Cette décision d'importer de la viande des Pays-Bas intervient après des mois de récits concernant des Turcs chypriotes tentant de faire passer clandestinement de la viande depuis le sud indépendant de l'île vers le nord. En mars, la police turque chypriote a saisi près de deux tonnes de viande de bœuf dans des supermarchés du nord de cette île divisée.
La viande importée des Pays-Bas sera vendue dans les boucheries du nord, avec de l'agneau congelé à 11,42 euros le kilo et de la viande hachée de bœuf congelée emballée à 8,56 euros le kilo. La Première ministre Ustel a indiqué avoir reçu des offres de livraison de viande d'Espagne, de Roumanie et des Pays-Bas, choisissant finalement l'offre néerlandaise.
Les prix de la viande dans le nord sont généralement plus élevés que ceux dans la République de Chypre – un fait qui pousse les habitants à acheter des produits carnés au sud de la Ligne verte pour les ramener illégalement au nord.
Les autorités du nord sont conscientes des réactions possibles des bouchers nordistes et ont déclaré qu'« aucun retour en arrière ne serait envisagé ». Ces bouchers considèrent les importations de viande organisées par le gouvernement en provenance des Pays-Bas comme une perturbation et une menace pour leur marché.
La première tentative d’action dans ce domaine a été en avril la mise en place de contrôles des prix sur l'agneau. L'administration pro-turque a fixé un prix maximal de 15,89 euros le kilo pour l'agneau, mais les bouchers ont essayé de vendre leur viande plus cher, ce qui a entraîné l'imposition d'amendes.
Les bouchers du nord ont contourné cette loi en introduisant une « taxe de service » en sus du prix de vente de l'agneau.

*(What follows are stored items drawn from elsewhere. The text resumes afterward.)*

import Summits.ResolutionOfSingularities.ResolutionOfSingularities.Theorems.FrobeniusLadderFRationalResolutionFixedPointAdjoin
import Summits.ResolutionOfSingularities.ResolutionOfSingularities.Theorems.FrobeniusLadderFRationalResolutionGradedMonomials
import Literature.RingTheory.GradedAlgebra.LocalizationDegreeZero
import Mathlib.Algebra.Group.Submonoid.Operations
import HarnessLib

/-!
# Crux `FrobeniusLadder.FRationalResolution` (stmt-ResolutionOfSingularities-15317), line `redirect`,
# stub `stub_diagonalizableQuotientResolution` — at a `D(A)`-fixed point the ideal `𝔮 = 𝔔 ∩ S₀` of the
# quotient chart is LOCALLY GENERATED BY DEGREE-ZERO MONOMIALS in a homogeneous system of generators
# of `𝔔 S_𝔔` (Kato's condition (2.1)(i) for the monomial chart; linearisation step L3, brick 6)

Assembly of bricks 1–5 (`…FixedPointGenerators`, `…AdjoinParameters`, `…FixedPointLocal`,
`…GradedMonomials`, `…FixedPointAdjoin`) with the graded localization
`Literature.RingTheory.GradedAlgebra.locPiece`: for `S` Noetherian of finite type over a field, graded
by a torsion group, a prime `𝔔 ⊇ S_a` (`a ≠ 0`) and a finite set `t ⊆ 𝔔` of HOMOGENEOUS elements whose
image generates the maximal ideal of `S_𝔔`,

* `exists_mul_mem_span_monomials_of_fixed` — **every `r ∈ 𝔮 = 𝔔 ∩ S₀` satisfies `u r ∈ (G)` for some
  `u ∈ S₀ ∖ 𝔮`, where `G = {g ∈ S₀ ∩ 𝔔 : g a monomial in t}`**; equivalently
* `maximalIdeal_eq_span_monomials_of_fixed` — for every localization `Rq` of `S₀` at `𝔮`,
  `𝔪_{Rq} = (image of G)`.

For the chart `M = {m : Σ mᵢ deg tᵢ = 0} → S₀`, `m ↦ t^m`, `G ⊆ φ(M ∖ F_𝔮) ⊆ 𝔮`, so Kato's ideal
satisfies `I(𝔮) Rq = 𝔪_{Rq}` and `Rq / I(𝔮) Rq = κ(𝔮)` is regular — condition (2.1)(i) of Kato's
log-regularity at a fixed point. Honest label: brick of L3 (no stub closed; the dimension half
(2.1)(ii) and the `LogChart` packaging remain). No definitions, no named facts, no sorry.
[folklore; cite: Kato1994, Def. (2.1)] [cite: SGA3, Exp. VIII §4–5]
-/

noncomputable section

-- single-problem summit: the doubled namespace component is forced
set_option linter.dupNamespace false

open DirectSum IsLocalRing
open Literature.AlgebraicGeometry.Resolution.DiagonalizableQuotient
open Literature.RingTheory.GradedAlgebra

namespace Summit.ResolutionOfSingularities.ResolutionOfSingularities.Theorems.FRationalResolution.FixedPointKatoIdeal

universe u w

variable {k : Type u} [Field k] {A : Type w} [DecidableEq A] [AddCommGroup A] {S : Type u}
  [CommRing S] [Algebra k S] (𝒮 : A → Submodule k S) [GradedAlgebra 𝒮]

/-- Transport of the generation statement `span (image of t) = 𝔪` between localizations at `𝔔`.
[folklore] -/
theorem span_image_eq_maximalIdeal_of_atPrime (𝔔 : Ideal S) [𝔔.IsPrime] (t : Finset S)
    (htspan : Ideal.span (algebraMap S (Localization.AtPrime 𝔔) '' (↑t : Set S)) =
      maximalIdeal (Localization.AtPrime 𝔔))
    (L : Type u) [CommRing L] [Algebra S L] [IsLocalization.AtPrime L 𝔔] [IsLocalRing L] :
    Ideal.span (algebraMap S L '' (↑t : Set S)) = maximalIdeal L := by
  let e : Localization.AtPrime 𝔔 ≃ₐ[S] L := IsLocalization.algEquiv 𝔔.primeCompl _ L
  have hcomp : (e : Localization.AtPrime 𝔔 →+* L).comp (algebraMap S (Localization.AtPrime 𝔔)) =
      algebraMap S L := RingHom.ext fun s => e.commutes s
  have h1 : Ideal.span (algebraMap S L '' (↑t : Set S)) = (Ideal.span (↑t : Set S)).map (algebraMap S L) := by
    rw [Ideal.map_span]
  have h2 : Ideal.span (algebraMap S (Localization.AtPrime 𝔔) '' (↑t : Set S)) =
      (Ideal.span (↑t : Set S)).map (algebraMap S (Localization.AtPrime 𝔔)) := by
    rw [Ideal.map_span]
  rw [h1, ← hcomp, ← Ideal.map_map, ← h2, htspan, ← Localization.AtPrime.map_eq_maximalIdeal,
    Ideal.map_map, hcomp, IsLocalization.AtPrime.map_eq_maximalIdeal 𝔔 L]

/-- **Kato (2.1)(i) at a fixed point, localization-free form.** `S` Noetherian of finite type over a
field, torsion grading, `𝔔 ⊇ S_a` (`a ≠ 0`), `t ⊆ 𝔔` finite, homogeneous, generating `𝔪_{S_𝔔}`. Then
every `r ∈ 𝔮 = 𝔔 ∩ S₀` is, after multiplication by some `u ∈ S₀ ∖ 𝔮`, an `S₀`-combination of the
MONOMIALS in `t` lying in `S₀ ∩ 𝔔`. (In `L = S_𝔔 = (S₀)_𝔮[t]`, `r ∈ 𝔔L ∩ L₀` is an `L₀`-combination of
degree-`0` monomials in `𝔔L` by `GradedMonomials.mem_span_monomials_of_mem_span_range`; a degree-`0`
monomial is the image of a monomial of `S` of degree `0`, or zero.) [folklore; cite: Kato1994, Def. (2.1)] -/
theorem exists_mul_mem_span_monomials_of_fixed [IsNoetherianRing S] [Algebra.FiniteType k S]
    (hA : AddMonoid.IsTorsion A) (𝔔 : Ideal S) [𝔔.IsPrime]
    (hfix : ∀ a : A, a ≠ 0 → ∀ s ∈ 𝒮 a, s ∈ 𝔔) (t : Finset S)
    (hthom : ∀ s ∈ t, SetLike.IsHomogeneousElem 𝒮 s)
    (htspan : Ideal.span (algebraMap S (Localization.AtPrime 𝔔) '' (↑t : Set S)) =
      maximalIdeal (Localization.AtPrime 𝔔))
    (r : 𝒮 0) (hr : (r : S) ∈ 𝔔) :
    ∃ u : 𝒮 0, (u : S) ∉ 𝔔 ∧ u * r ∈ Ideal.span {g : 𝒮 0 | (g : S) ∈ 𝔔 ∧
      (g : S) ∈ Submonoid.closure (↑t : Set S)} := by
  classical
  set 𝔮 : Ideal (𝒮 0) := 𝔔.comap (algebraMap (𝒮 0) S) with h𝔮
  set T : Submonoid S := 𝔮.primeCompl.map (algebraMap (𝒮 0) S) with hTdef
  have hT : ∀ s ∈ T, s ∈ 𝒮 0 := by
    rintro _ ⟨u, -, rfl⟩
    exact u.2
  let L := Localization T
  -- `L` is local, `= S_𝔔`
  haveI : IsLocalRing L := FixedPointLocal.isLocalRing_localization_of_fixed 𝒮 hA 𝔔 hfix L
  haveI : IsLocalization.AtPrime L 𝔔 :=
    FixedPointLocal.isLocalization_atPrime_of_fixed 𝒮 hA 𝔔 hfix L
  -- the grading on `L`
  let ℒ := locPiece 𝒮 T hT L
  letI : GradedAlgebra ℒ := (nonempty_gradedAlgebra_locPiece 𝒮 T hT L).some
  letI := locPieceZeroAlgebra 𝒮 T hT L
  have hloc := isLocalization_locPiece_zero 𝒮 T hT L
  rw [Submonoid.comap_map_eq_of_injective (algebraMap_gradeZero_injective 𝒮)] at hloc
  haveI : IsLocalization.AtPrime (ℒ 0) 𝔮 := hloc
  haveI : IsScalarTower (𝒮 0) (ℒ 0) L := IsScalarTower.of_algebraMap_eq fun a => rfl
  -- the generators in `L`, homogeneous
  let x : Fin t.card → L := fun i => algebraMap S L (t.equivFin.symm i)
  have hrange : Set.range x = algebraMap S L '' (↑t : Set S) := by
    ext y
    constructor
    · rintro ⟨i, rfl⟩
      exact ⟨_, (t.equivFin.symm i).2, rfl⟩
    · rintro ⟨s, hs, rfl⟩
      exact ⟨t.equivFin ⟨s, hs⟩, by simp [x]⟩
  choose deg hdeg using fun i : Fin t.card => hthom _ (t.equivFin.symm i).2
  have hx : ∀ i, x i ∈ ℒ (deg i) := fun i => algebraMap_mem_locPiece hT (hdeg i)
  -- `L = L₀[x]`
  have hspanL : Ideal.span (algebraMap S L '' (↑t : Set S)) = maximalIdeal L :=
    span_image_eq_maximalIdeal_of_atPrime 𝔔 t htspan L
  have hgen : Algebra.adjoin (ℒ 0) (Set.range x) = ⊤ := by
    rw [hrange]
    exact FixedPointAdjoin.adjoin_eq_top_atPrime_of_fixed 𝒮 hA 𝔔 hfix (ℒ 0) L t hspanL
  -- `r ∈ 𝔔 L ∩ L₀` is a combination of degree-`0` monomials in `𝔔 L`
  have hrL : algebraMap S L r ∈ Ideal.span (Set.range x) := by
    rw [hrange, hspanL]
    exact (IsLocalization.AtPrime.to_map_mem_maximal_iff L 𝔔 _).mpr hr
  have hr0 : algebraMap S L r ∈ ℒ 0 := algebraMap_mem_locPiece hT r.2
  have key := GradedMonomials.mem_span_monomials_of_mem_span_range ℒ x deg hx hgen _ hr0 hrL
  -- each such monomial is (the image of) an element of `G`, or we do not care: it lies in the
  -- `L₀`-span of the image of `G`
  set G : Set (𝒮 0) := {g : 𝒮 0 | (g : S) ∈ 𝔔 ∧ (g : S) ∈ Submonoid.closure (↑t : Set S)} with hG
  have hsub : {μ : L | μ ∈ Submonoid.closure (Set.range x) ∧ μ ∈ ℒ 0 ∧ μ ∈ Ideal.span (Set.range x)}
      ⊆ (Submodule.span (ℒ 0) ((fun g : 𝒮 0 => algebraMap S L g) '' G) : Set L) := by
    rintro μ ⟨hμ, hμ0, hμJ⟩
    -- `μ` is the image of a monomial `m₀` of `S`
    rw [hrange, ← MonoidHom.map_mclosure] at hμ
    obtain ⟨m₀, hm₀, rfl⟩ := Submonoid.mem_map.mp hμ
    -- `m₀` is homogeneous of some degree `d`
    have hm₀hom : SetLike.IsHomogeneousElem 𝒮 m₀ := by
      have hle : Submonoid.closure (↑t : Set S) ≤ SetLike.homogeneousSubmonoid 𝒮 :=
        Submonoid.closure_le.mpr fun s hs => hthom s hs
      exact hle hm₀
    obtain ⟨d, hd⟩ := hm₀hom
    by_cases hd0 : d = 0
    · subst hd0
      refine Submodule.subset_span ⟨⟨m₀, hd⟩, ⟨?_, hm₀⟩, rfl⟩
      rw [hrange, hspanL] at hμJ
      exact (IsLocalization.AtPrime.to_map_mem_maximal_iff L 𝔔 m₀).mp hμJ
    · -- wrong degree: the image is `0`
      have hμd : algebraMap S L m₀ ∈ ℒ d := algebraMap_mem_locPiece hT hd
      have hzero : algebraMap S L m₀ = 0 := by
        have h := decompose_of_mem_ne ℒ hμd hd0
        rw [decompose_of_mem_same ℒ hμ0] at h
        exact h
      rw [hzero]
      exact Submodule.zero_mem _
  have key' : algebraMap S L r ∈ Submodule.span (ℒ 0) ((fun g : 𝒮 0 => algebraMap S L g) '' G) :=
    (Submodule.span_le.mpr hsub) key
  -- back to an ideal of `L₀`, then to `S₀`
  set φ := algebraMap (𝒮 0) (ℒ 0) with hφ
  have hmap : Submodule.map (Algebra.linearMap (ℒ 0) L) (Ideal.span (φ '' G)) =
      Submodule.span (ℒ 0) ((fun g : 𝒮 0 => algebraMap S L g) '' G) := by
    rw [Submodule.map_span, Set.image_image]
    rfl
  rw [← hmap] at key'
  obtain ⟨y, hy, hyr⟩ := key'
  have hyφ : y = φ r := by
    apply Subtype.val_injective
    exact hyr
  rw [hyφ, ← Ideal.map_span] at hy
  obtain ⟨m, hm, hmr⟩ :=
    (IsLocalization.algebraMap_mem_map_algebraMap_iff 𝔮.primeCompl (ℒ 0) (Ideal.span G) r).mp hy
  exact ⟨m, hm, hmr⟩

/-- **Kato (2.1)(i) at a fixed point, for any localization of `S₀` at `𝔮 = 𝔔 ∩ S₀`:** the maximal
ideal of `Rq = (S₀)_𝔮` is generated by the images of the degree-`0` monomials in `t` lying in `𝔔`
(same hypotheses as `exists_mul_mem_span_monomials_of_fixed`). [folklore; cite: Kato1994, Def. (2.1)] -/
theorem maximalIdeal_eq_span_monomials_of_fixed [IsNoetherianRing S] [Algebra.FiniteType k S]
    (hA : AddMonoid.IsTorsion A) (𝔔 : Ideal S) [𝔔.IsPrime]
    (hfix : ∀ a : A, a ≠ 0 → ∀ s ∈ 𝒮 a, s ∈ 𝔔) (t : Finset S)
    (hthom : ∀ s ∈ t, SetLike.IsHomogeneousElem 𝒮 s)
    (htspan : Ideal.span (algebraMap S (Localization.AtPrime 𝔔) '' (↑t : Set S)) =
      maximalIdeal (Localization.AtPrime 𝔔))
    (Rq : Type u) [CommRing Rq] [Algebra (𝒮 0) Rq]
    [IsLocalization.AtPrime Rq (𝔔.comap (algebraMap (𝒮 0) S))] [IsLocalRing Rq] :
    maximalIdeal Rq = Ideal.span (algebraMap (𝒮 0) Rq '' {g : 𝒮 0 | (g : S) ∈ 𝔔 ∧
      (g : S) ∈ Submonoid.closure (↑t : Set S)}) := by
  set 𝔮 : Ideal (𝒮 0) := 𝔔.comap (algebraMap (𝒮 0) S) with h𝔮
  apply le_antisymm
  · intro z hz
    obtain ⟨r, ⟨u, hu⟩, rfl⟩ := IsLocalization.exists_mk'_eq 𝔮.primeCompl z
    have hr : (r : S) ∈ 𝔔 := by
      have h := (IsLocalization.AtPrime.mk'_mem_maximal_iff Rq 𝔮 r ⟨u, hu⟩).mp hz
      exact h
    obtain ⟨v, hv, hvr⟩ := exists_mul_mem_span_monomials_of_fixed 𝒮 hA 𝔔 hfix t hthom htspan r hr
    have hv' : v ∈ 𝔮.primeCompl := hv
    -- `r/u = (v r)/(v u) = (v r) · 1/(v u)`
    have hmk : IsLocalization.mk' Rq r ⟨u, hu⟩ =
        algebraMap (𝒮 0) Rq (v * r) *
          IsLocalization.mk' Rq (1 : 𝒮 0) ⟨v * u, 𝔮.primeCompl.mul_mem hv' hu⟩ := by
      rw [← IsLocalization.mk'_eq_mul_mk'_one]
      exact IsLocalization.mk'_eq_of_eq (by simp only; ring)
    rw [hmk, ← Ideal.map_span]
    exact Ideal.mul_mem_right _ _ (Ideal.mem_map_of_mem _ hvr)
  · rw [← Ideal.map_span, ← IsLocalization.AtPrime.map_eq_maximalIdeal 𝔮 Rq]
    refine Ideal.map_mono (Ideal.span_le.mpr ?_)
    rintro g ⟨hg, -⟩
    exact hg

end Summit.ResolutionOfSingularities.ResolutionOfSingularities.Theorems.FRationalResolution.FixedPointKatoIdeal

end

Cette taxe varie généralement entre 10 et 15 % du prix de vente.
La république turque chypriote du nord n'est reconnue par aucun pays (excepté la Turquie) et est soumise à des règles d'embargo internationales. En conséquence, cette région dépend presque entièrement du soutien financier de la Turquie, s'appuie sur un transit via la Turquie pour ses importations et exportations, et dispose d'une économie à peine viable.
Cela explique en partie pourquoi les prix de la viande dans la République voisine indépendante du sud de Chypre sont nettement plus bas, ce qui augmente les cas de contrebande à travers la « ligne verte ». Cette ligne de séparation internationale est surveillée par des observateurs des Nations unies.